Directions:
The listing below holds a line with "Ladyzhenskaya's inequality (accepted" and a line with "and Cauchy–Schwarz in". Reproduce those two lines exactly, plus everything between them.
[[ Provided data, beginning ]]
import Literature.Analysis.FluidPDE.NSUniqueness2DParts
import Literature.Analysis.FluidPDE.NSUniqueness2DLadyzhenskaya
import Literature.Analysis.FluidPDE.NSUniqueness2DTruncatedBalance
import HarnessLib

/-!
# Lions–Prodi uniqueness on `𝕋²`: the difference energy inequality and the discharge

Analysis/FluidPDE discharge file for the named facts
`Literature.Analysis.FluidPDE.lions_prodi_difference_ineq_torus2` (`NSUniqueness2DParts`) and
`Literature.Analysis.FluidPDE.lions_prodi_uniqueness_torus2` (`NSUniqueness2D`; Lions–Prodi 1959;
Foias–Manley–Rosa–Temam 2001, Ch. II, Thm. 7.3; Constantin–Foias 1988, Thm. 10.1;
Kuksin–Shirikyan 2012, Thm. 2.1.13).

Starting point: the accepted **truncated energy balance** of the difference `w = u - v` of two
Leray–Hopf solutions with the same data (`Torus.IsLerayHopfOn.truncated_difference_balance`,
`NSUniqueness2DTruncatedBalance`, any dimension):
`∫‖P_N w(t)‖² + 2ν ∫₀ᵗ ‖∇P_N w‖₂² = 2∫₀ᵗ [∫⟪u,(u·∇)P_N w⟫ - ∫⟪v,(v·∇)P_N w⟫]`.
Writing `u = v + w` and using weak incompressibility of `v(s)` and `w(s)` against the smooth
scalar `½‖P_N w(s)‖²` (the terms `∫⟪P_N w, (v·∇)P_N w⟫`, `∫⟪P_N w, (w·∇)P_N w⟫` vanish —
Kuksin–Shirikyan 2012, (2.11)), the time integrand is
`∫⟪v,(w·∇)P_N w⟫ + ∫⟪w - P_N w,(v·∇)P_N w⟫ + ∫⟪w - P_N w,(w·∇)P_N w⟫`, bounded by Hölder
(`4, 4, 2`; `‖DΦ(x)a‖ ≤ ‖a‖ |DΦ(x)|_F`) by
`‖v‖₄‖w‖₄‖∇P_N w‖₂ + ‖w - P_N w‖₄ (‖v‖₄ + ‖w‖₄) ‖∇P_N w‖₂` (KS (2.16)). In two dimensions,
Ladyzhenskaya's inequality (accepted `ladyzhenskaya_torus2_holds`) makes `s ↦ ‖v(s)‖₄⁴`,
`s ↦ ‖w(s)‖₄⁴` integrable and `∫₀ᵀ ‖w - P_N w‖₄⁴ → 0` (dominated convergence in time of the
accepted slice convergence `tendsto_lintegral_enorm_pow_four_fourierTruncate_sub`), so that as
`N → ∞` (Parseval / monotone convergence on the left, Hölder `4, 4/3` in time on the error) the
balance becomes the **difference energy inequality**
`∫‖w(t)‖² + 2ν∫₀ᵗ‖∇w‖₂² ≤ 2∫₀ᵗ ‖v‖₄‖w‖₄‖∇w‖₂`, i.e. `lions_prodi_difference_ineq_torus2_holds`;
the accepted assembly `lions_prodi_uniqueness_torus2_of_parts` (Young, absorption, Grönwall) then
gives `lions_prodi_uniqueness_torus2_holds`.

## References

* P. Constantin, C. Foias, *Navier–Stokes Equations*, Chicago 1988, proof of Thm. 10.1,
  (10.3)–(10.6). [ConstantinFoias1988]
* S. Kuksin, A. Shirikyan, *Mathematics of Two-Dimensional Turbulence*, CUP 2012, (1.8),
  Prop. 2.1.7 (2.11)–(2.16), Thm. 2.1.13 (proof). [KuksinShirikyan2012]
* C. Foias, O. Manley, R. Rosa, R. Temam, *Navier–Stokes Equations and Turbulence*, CUP 2001,
  Ch. II, Thm. 7.3. [FoiasManleyRosaTemam2001]
* R. Temam, *Navier–Stokes Equations*, 3rd ed., North-Holland 1984, Ch. III, Thm. 3.2. [Temam1984]
-/

noncomputable section

open MeasureTheory Set Filter Function UnitAddTorus
open scoped ENNReal NNReal InnerProductSpace RealInnerProductSpace Topology

namespace Literature.Analysis.FluidPDE

namespace Torus

variable {d : Type*} [Fintype d] [DecidableEq d]

/-! ### The trilinear integrand against a smooth field: pointwise and Hölder bounds -/

section Trilinear

/-- **Frobenius bound of the convective derivative**: `‖(b·∇)Φ(x)‖ ≤ ‖b(x)‖ (∑ᵢ ‖∂ᵢΦ(x)‖²)^{1/2}`
for a `C¹` field `Φ` (`(b·∇)Φ = ∑ᵢ bᵢ ∂ᵢΦ` and Cauchy–Schwarz in `i`). [folklore] -/
theorem norm_convect_le_mul_sqrt {Φ : UnitAddTorus d → EuclideanSpace ℝ d}
    (hΦ : FunctionSpaces.Torus.IsContDiff 1 Φ) (b : UnitAddTorus d → EuclideanSpace ℝ d) (x : UnitAddTorus d) :
    ‖FunctionSpaces.Torus.convect b Φ x‖ ≤
      ‖b x‖ * Real.sqrt (∑ i, ‖FunctionSpaces.Torus.partialDeriv i Φ x‖ ^ 2) := by
  unfold FunctionSpaces.Torus.convect
  rw [FunctionSpaces.Torus.fderiv_apply_eq_sum_partialDeriv hΦ]
  have hCS := Finset.sum_mul_sq_le_sq_mul_sq Finset.univ (fun i => |b x i|)
    (fun i => ‖FunctionSpaces.Torus.partialDeriv i Φ x‖)
  have hb : ∑ i, |b x i| ^ 2 = ‖b x‖ ^ 2 := by
    rw [EuclideanSpace.norm_sq_eq]
    refine Finset.sum_congr rfl fun i _ => ?_
    rw [Real.norm_eq_abs]
  calc ‖∑ i, b x i • FunctionSpaces.Torus.partialDeriv i Φ x‖
      ≤ ∑ i, ‖b x i • FunctionSpaces.Torus.partialDeriv i Φ x‖ := norm_sum_le _ _
    _ = ∑ i, |b x i| * ‖FunctionSpaces.Torus.partialDeriv i Φ x‖ := by simp [norm_smul]
    _ ≤ Real.sqrt ((∑ i, |b x i| ^ 2) * ∑ i, ‖FunctionSpaces.Torus.partialDeriv i Φ x‖ ^ 2) :=
        (le_abs_self _).trans (Real.abs_le_sqrt hCS)
    _ = ‖b x‖ * Real.sqrt (∑ i, ‖FunctionSpaces.Torus.partialDeriv i Φ x‖ ^ 2) := by
        rw [hb, Real.sqrt_mul (sq_nonneg _), Real.sqrt_sq (norm_nonneg _)]

omit [DecidableEq d] in
/-- `(∫⁻ (a b)²)^{1/2} ≤ (∫⁻ a⁴)^{1/4} (∫⁻ b⁴)^{1/4}` for `ℝ≥0∞`-valued functions
(Cauchy–Schwarz for `a²`, `b²`). [folklore] -/
theorem lintegral_mul_sq_rpow_half_le {X : Type*} [MeasurableSpace X] (μ : Measure X)
    {a b : X → ℝ≥0∞} (ha : AEMeasurable a μ) (hb : AEMeasurable b μ) :
    (∫⁻ x, (a x * b x) ^ 2 ∂μ) ^ (1 / 2 : ℝ) ≤
      (∫⁻ x, a x ^ 4 ∂μ) ^ (1 / 4 : ℝ) * (∫⁻ x, b x ^ 4 ∂μ) ^ (1 / 4 : ℝ) := by
  have h := ENNReal.lintegral_mul_le_Lp_mul_Lq μ Real.HolderConjugate.two_two
    (ha.pow_const 2) (hb.pow_const 2)
  have h4 : ∀ (c : X → ℝ≥0∞), (fun x => (c x ^ 2) ^ (2 : ℝ)) = fun x => c x ^ 4 := fun c => by
    funext x; rw [ENNReal.rpow_two, ← pow_mul]
  simp only [Pi.mul_apply, h4] at h
  calc (∫⁻ x, (a x * b x) ^ 2 ∂μ) ^ (1 / 2 : ℝ)
      = (∫⁻ x, a x ^ 2 * b x ^ 2 ∂μ) ^ (1 / 2 : ℝ) := by simp_rw [mul_pow]
    _ ≤ ((∫⁻ x, a x ^ 4 ∂μ) ^ (1 / (2 : ℝ)) * (∫⁻ x, b x ^ 4 ∂μ) ^ (1 / (2 : ℝ))) ^ (1 / 2 : ℝ) :=
        ENNReal.rpow_le_rpow h (by norm_num)
    _ = (∫⁻ x, a x ^ 4 ∂μ) ^ (1 / 4 : ℝ) * (∫⁻ x, b x ^ 4 ∂μ) ^ (1 / 4 : ℝ) := by
        rw [ENNReal.mul_rpow_of_nonneg _ _ (by norm_num), ← ENNReal.rpow_mul, ← ENNReal.rpow_mul]
        norm_num

/-- **Hölder `(4, 4, 2)` for the trilinear integrand**: for a.e. strongly measurable fields `a`,
`b` and a smooth `Φ` on `T^d`,
`∫⁻ ‖⟪a, (b·∇)Φ⟫‖ₑ ≤ ‖a‖_{L⁴} ‖b‖_{L⁴} ‖∇Φ‖₂`
(`‖·‖_{L⁴} = (∫⁻‖·‖ₑ⁴)^{1/4}`, `‖∇Φ‖₂² = eGradNormSq Φ = ∑ᵢ∫‖∂ᵢΦ‖²`; Kuksin–Shirikyan 2012, (2.16),
first line). [cite: KuksinShirikyan2012, Prop. 2.1.7 (2.16)] -/
theorem lintegral_enorm_inner_convect_le {a b : UnitAddTorus d → EuclideanSpace ℝ d}
    (ha : AEStronglyMeasurable a volume) (hb : AEStronglyMeasurable b volume)
    {Φ : UnitAddTorus d → EuclideanSpace ℝ d} (hΦ : FunctionSpaces.Torus.IsSmooth Φ) :
    ∫⁻ x, ‖⟪a x, FunctionSpaces.Torus.convect b Φ x⟫‖ₑ ≤
      (∫⁻ x, ‖a x‖ₑ ^ 4) ^ (1 / 4 : ℝ) * (∫⁻ x, ‖b x‖ₑ ^ 4) ^ (1 / 4 : ℝ) *
        FunctionSpaces.Torus.eGradNormSq Φ ^ (1 / 2 : ℝ) := by
  set F : UnitAddTorus d → ℝ≥0∞ := fun x =>
    ENNReal.ofReal (Real.sqrt (∑ i, ‖FunctionSpaces.Torus.partialDeriv i Φ x‖ ^ 2)) with hF
  have hΦ1 : FunctionSpaces.Torus.IsContDiff 1 Φ := hΦ.isContDiff (by simp)
  -- pointwise
  have hpt : ∀ x, ‖⟪a x, FunctionSpaces.Torus.convect b Φ x⟫‖ₑ ≤ (‖a x‖ₑ * ‖b x‖ₑ) * F x := by
    intro x
    rw [Real.enorm_eq_ofReal_abs, ← ofReal_norm, ← ofReal_norm, ← ENNReal.ofReal_mul (norm_nonneg _),
      ← ENNReal.ofReal_mul (by positivity)]
    refine ENNReal.ofReal_le_ofReal ((abs_real_inner_le_norm _ _).trans ?_)
    rw [mul_assoc]
    exact mul_le_mul_of_nonneg_left (norm_convect_le_mul_sqrt hΦ1 b x) (norm_nonneg _)
  -- the Frobenius mass
  have hcont : Continuous fun x => ∑ i, ‖FunctionSpaces.Torus.partialDeriv i Φ x‖ ^ 2 :=
    continuous_finsetSum _ fun i _ => (hΦ.partialDeriv i).continuous.norm.pow 2
  have hFm : AEMeasurable F volume :=
    (ENNReal.continuous_ofReal.comp (Real.continuous_sqrt.comp hcont)).measurable.aemeasurable
  have hF2 : ∫⁻ x, F x ^ 2 = FunctionSpaces.Torus.eGradNormSq Φ := by
    rw [← Torus.sum_lintegral_enorm_sq_partialDeriv_eq_eGradNormSq hΦ, ← lintegral_finsetSum' _
      fun i _ => ((hΦ.partialDeriv i).continuous.enorm.measurable.pow_const 2).aemeasurable]
    refine lintegral_congr fun x => ?_
    rw [hF, ← ENNReal.ofReal_pow (Real.sqrt_nonneg _), Real.sq_sqrt (Finset.sum_nonneg fun i _ => sq_nonneg _),
      ENNReal.ofReal_sum_of_nonneg fun i _ => sq_nonneg _]
    refine Finset.sum_congr rfl fun i _ => ?_
    rw [← ofReal_norm, ENNReal.ofReal_pow (norm_nonneg _)]
  have ham : AEMeasurable (fun x => ‖a x‖ₑ) volume := ha.aemeasurable.enorm
  have hbm : AEMeasurable (fun x => ‖b x‖ₑ) volume := hb.aemeasurable.enorm
  calc ∫⁻ x, ‖⟪a x, FunctionSpaces.Torus.convect b Φ x⟫‖ₑ ≤ ∫⁻ x, (‖a x‖ₑ * ‖b x‖ₑ) * F x :=
        lintegral_mono hpt
    _ ≤ (∫⁻ x, (‖a x‖ₑ * ‖b x‖ₑ) ^ (2 : ℝ)) ^ (1 / (2 : ℝ)) * (∫⁻ x, F x ^ (2 : ℝ)) ^ (1 / (2 : ℝ)) :=
        ENNReal.lintegral_mul_le_Lp_mul_Lq volume Real.HolderConjugate.two_two (ham.mul hbm) hFm
    _ ≤ ((∫⁻ x, ‖a x‖ₑ ^ 4) ^ (1 / 4 : ℝ) * (∫⁻ x, ‖b x‖ₑ ^ 4) ^ (1 / 4 : ℝ)) *
          FunctionSpaces.Torus.eGradNormSq Φ ^ (1 / 2 : ℝ) := by
        simp only [ENNReal.rpow_two]
        rw [hF2]
        exact mul_le_mul' (lintegral_mul_sq_rpow_half_le volume ham hbm) le_rfl

/-- Measurability of the mixed trilinear integrand `x ↦ ⟪p, (q·∇)Φ⟫`. [folklore] -/
theorem aestronglyMeasurable_inner_convect' {p q : UnitAddTorus d → EuclideanSpace ℝ d}
    (hp : AEStronglyMeasurable p volume) (hq : AEStronglyMeasurable q volume)
    {Φ : UnitAddTorus d → EuclideanSpace ℝ d} (hΦ : FunctionSpaces.Torus.IsSmooth Φ) :
    AEStronglyMeasurable (fun x => ⟪p x, FunctionSpaces.Torus.convect q Φ x⟫) volume := by
  have h : (fun x => FunctionSpaces.Torus.convect q Φ x) =
      fun x => ∑ i, (q x) i • FunctionSpaces.Torus.partialDeriv i Φ x := by
    funext x; exact FunctionSpaces.Torus.fderiv_apply_eq_sum_partialDeriv (hΦ.isContDiff (by simp)) _ _
  have hconv : AEStronglyMeasurable (fun x => FunctionSpaces.Torus.convect q Φ x) volume := by
    rw [h]
    exact Finset.aestronglyMeasurable_fun_sum _ fun i _ =>
      ((EuclideanSpace.proj (𝕜 := ℝ) i).continuous.comp_aestronglyMeasurable hq).smul
        (hΦ.partialDeriv i).continuous.aestronglyMeasurable
  exact hp.inner hconv

/-- Integrability of the mixed trilinear integrand `x ↦ ⟪p, (q·∇)Φ⟫` for `p, q ∈ L²` and a
smooth `Φ` (`|⟪p,(q·∇)Φ⟫| ≤ (sup ∑ᵢ‖∂ᵢΦ‖) ‖p‖‖q‖ ≤ D(‖p‖² + ‖q‖²)/2`). [folklore] -/
theorem integrable_inner_convect' {p q : UnitAddTorus d → EuclideanSpace ℝ d}
    (hp : MemLp p 2 volume) (hq : MemLp q 2 volume)
    {Φ : UnitAddTorus d → EuclideanSpace ℝ d} (hΦ : FunctionSpaces.Torus.IsSmooth Φ) :
    Integrable (fun x => ⟪p x, FunctionSpaces.Torus.convect q Φ x⟫) volume := by
  obtain ⟨D, hD0, hD⟩ := exists_sum_norm_partialDeriv_le hΦ
  refine Integrable.mono' ((((hp.integrable_norm_pow two_ne_zero).add
    (hq.integrable_norm_pow two_ne_zero))).const_mul (D / 2))
    (aestronglyMeasurable_inner_convect' hp.1 hq.1 hΦ) (ae_of_all _ fun x => ?_)
  rw [Real.norm_eq_abs]
  have h1 := FunctionSpaces.Torus.norm_convect_le q (hΦ.isContDiff (by simp)) x
  calc |⟪p x, FunctionSpaces.Torus.convect q Φ x⟫| ≤ ‖p x‖ * ‖FunctionSpaces.Torus.convect q Φ x‖ :=
        abs_real_inner_le_norm _ _
    _ ≤ ‖p x‖ * (‖q x‖ * D) := by gcongr; exact h1.trans (mul_le_mul_of_nonneg_left (hD x) (norm_nonneg _))
    _ ≤ D / 2 * (‖p x‖ ^ 2 + ‖q x‖ ^ 2) := by nlinarith [sq_nonneg (‖p x‖ - ‖q x‖), norm_nonneg (p x), norm_nonneg (q x)]
    _ = D / 2 * ((fun x => ‖p x‖ ^ 2) + fun x => ‖q x‖ ^ 2) x := rfl

omit [DecidableEq d] in
/-- **The trilinear term with two equal arguments vanishes weakly**: if `V ∈ L²(T^d)` is weakly
divergence free and `Φ` is smooth, then `∫ ⟪Φ, (V·∇)Φ⟫ = 0` — test weak incompressibility with
the smooth scalar `½‖Φ‖²`, `⟪Φ, DΦ(x)V⟫ = ⟪V, ∇(½‖Φ‖²)⟫` (Kuksin–Shirikyan 2012, (2.11):
`⟨B(u,v), v⟩ = ½∫ u·∇|v|² = 0`). [cite: KuksinShirikyan2012, Prop. 2.1.7 (2.11)] -/
theorem integral_inner_self_convect_eq_zero_of_isWeaklyDivFree {V : UnitAddTorus d → EuclideanSpace ℝ d}
    (hV : FunctionSpaces.Torus.IsWeaklyDivFree V) {Φ : UnitAddTorus d → EuclideanSpace ℝ d}
    (hΦ : FunctionSpaces.Torus.IsSmooth Φ) :
    ∫ x, ⟪Φ x, FunctionSpaces.Torus.convect V Φ x⟫ = 0 := by
  set θ : UnitAddTorus d → ℝ := fun y => (2 : ℝ)⁻¹ • ‖Φ y‖ ^ 2 with hθ
  have hθs : FunctionSpaces.Torus.IsSmooth θ := (hΦ.norm_sq).smul (2 : ℝ)⁻¹
  have hpt : ∀ x, ⟪V x, FunctionSpaces.Torus.gradient θ x⟫ = ⟪Φ x, FunctionSpaces.Torus.convect V Φ x⟫ := by
    intro x
    rw [real_inner_comm, FunctionSpaces.Torus.inner_gradient_left, hθ,
      show (fun y => (2 : ℝ)⁻¹ • ‖Φ y‖ ^ 2) = (2 : ℝ)⁻¹ • fun y => ‖Φ y‖ ^ 2 from rfl,
      FunctionSpaces.Torus.fderiv_const_smul ((hΦ.norm_sq).isContDiff (n := 1) (by simp)),
      FunLike.coe_smul, Pi.smul_apply,
      FunctionSpaces.Torus.fderiv_norm_sq_apply (hΦ.isContDiff (by simp)), smul_eq_mul]
    unfold FunctionSpaces.Torus.convect
    ring
  have h := hV θ hθs
  simp_rw [hpt] at h
  exact h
[[ Provided data, end ]]
Reply:
Ladyzhenskaya's inequality (accepted `ladyzhenskaya_torus2_holds`) makes `s ↦ ‖v(s)‖₄⁴`,
`s ↦ ‖w(s)‖₄⁴` integrable and `∫₀ᵀ ‖w - P_N w‖₄⁴ → 0` (dominated convergence in time of the
accepted slice convergence `tendsto_lintegral_enorm_pow_four_fourierTruncate_sub`), so that as
`N → ∞` (Parseval / monotone convergence on the left, Hölder `4, 4/3` in time on the error) the
balance becomes the **difference energy inequality**
`∫‖w(t)‖² + 2ν∫₀ᵗ‖∇w‖₂² ≤ 2∫₀ᵗ ‖v‖₄‖w‖₄‖∇w‖₂`, i.e. `lions_prodi_difference_ineq_torus2_holds`;
the accepted assembly `lions_prodi_uniqueness_torus2_of_parts` (Young, absorption, Grönwall) then
gives `lions_prodi_uniqueness_torus2_holds`.

## References

* P. Constantin, C. Foias, *Navier–Stokes Equations*, Chicago 1988, proof of Thm. 10.1,
  (10.3)–(10.6). [ConstantinFoias1988]
* S. Kuksin, A. Shirikyan, *Mathematics of Two-Dimensional Turbulence*, CUP 2012, (1.8),
  Prop. 2.1.7 (2.11)–(2.16), Thm. 2.1.13 (proof). [KuksinShirikyan2012]
* C. Foias, O. Manley, R. Rosa, R. Temam, *Navier–Stokes Equations and Turbulence*, CUP 2001,
  Ch. II, Thm. 7.3. [FoiasManleyRosaTemam2001]
* R. Temam, *Navier–Stokes Equations*, 3rd ed., North-Holland 1984, Ch. III, Thm. 3.2. [Temam1984]
-/

noncomputable section

open MeasureTheory Set Filter Function UnitAddTorus
open scoped ENNReal NNReal InnerProductSpace RealInnerProductSpace Topology

namespace Literature.Analysis.FluidPDE

namespace Torus

variable {d : Type*} [Fintype d] [DecidableEq d]

/-! ### The trilinear integrand against a smooth field: pointwise and Hölder bounds -/

section Trilinear

/-- **Frobenius bound of the convective derivative**: `‖(b·∇)Φ(x)‖ ≤ ‖b(x)‖ (∑ᵢ ‖∂ᵢΦ(x)‖²)^{1/2}`
for a `C¹` field `Φ` (`(b·∇)Φ = ∑ᵢ bᵢ ∂ᵢΦ` and Cauchy–Schwarz in `i`). [folklore] -/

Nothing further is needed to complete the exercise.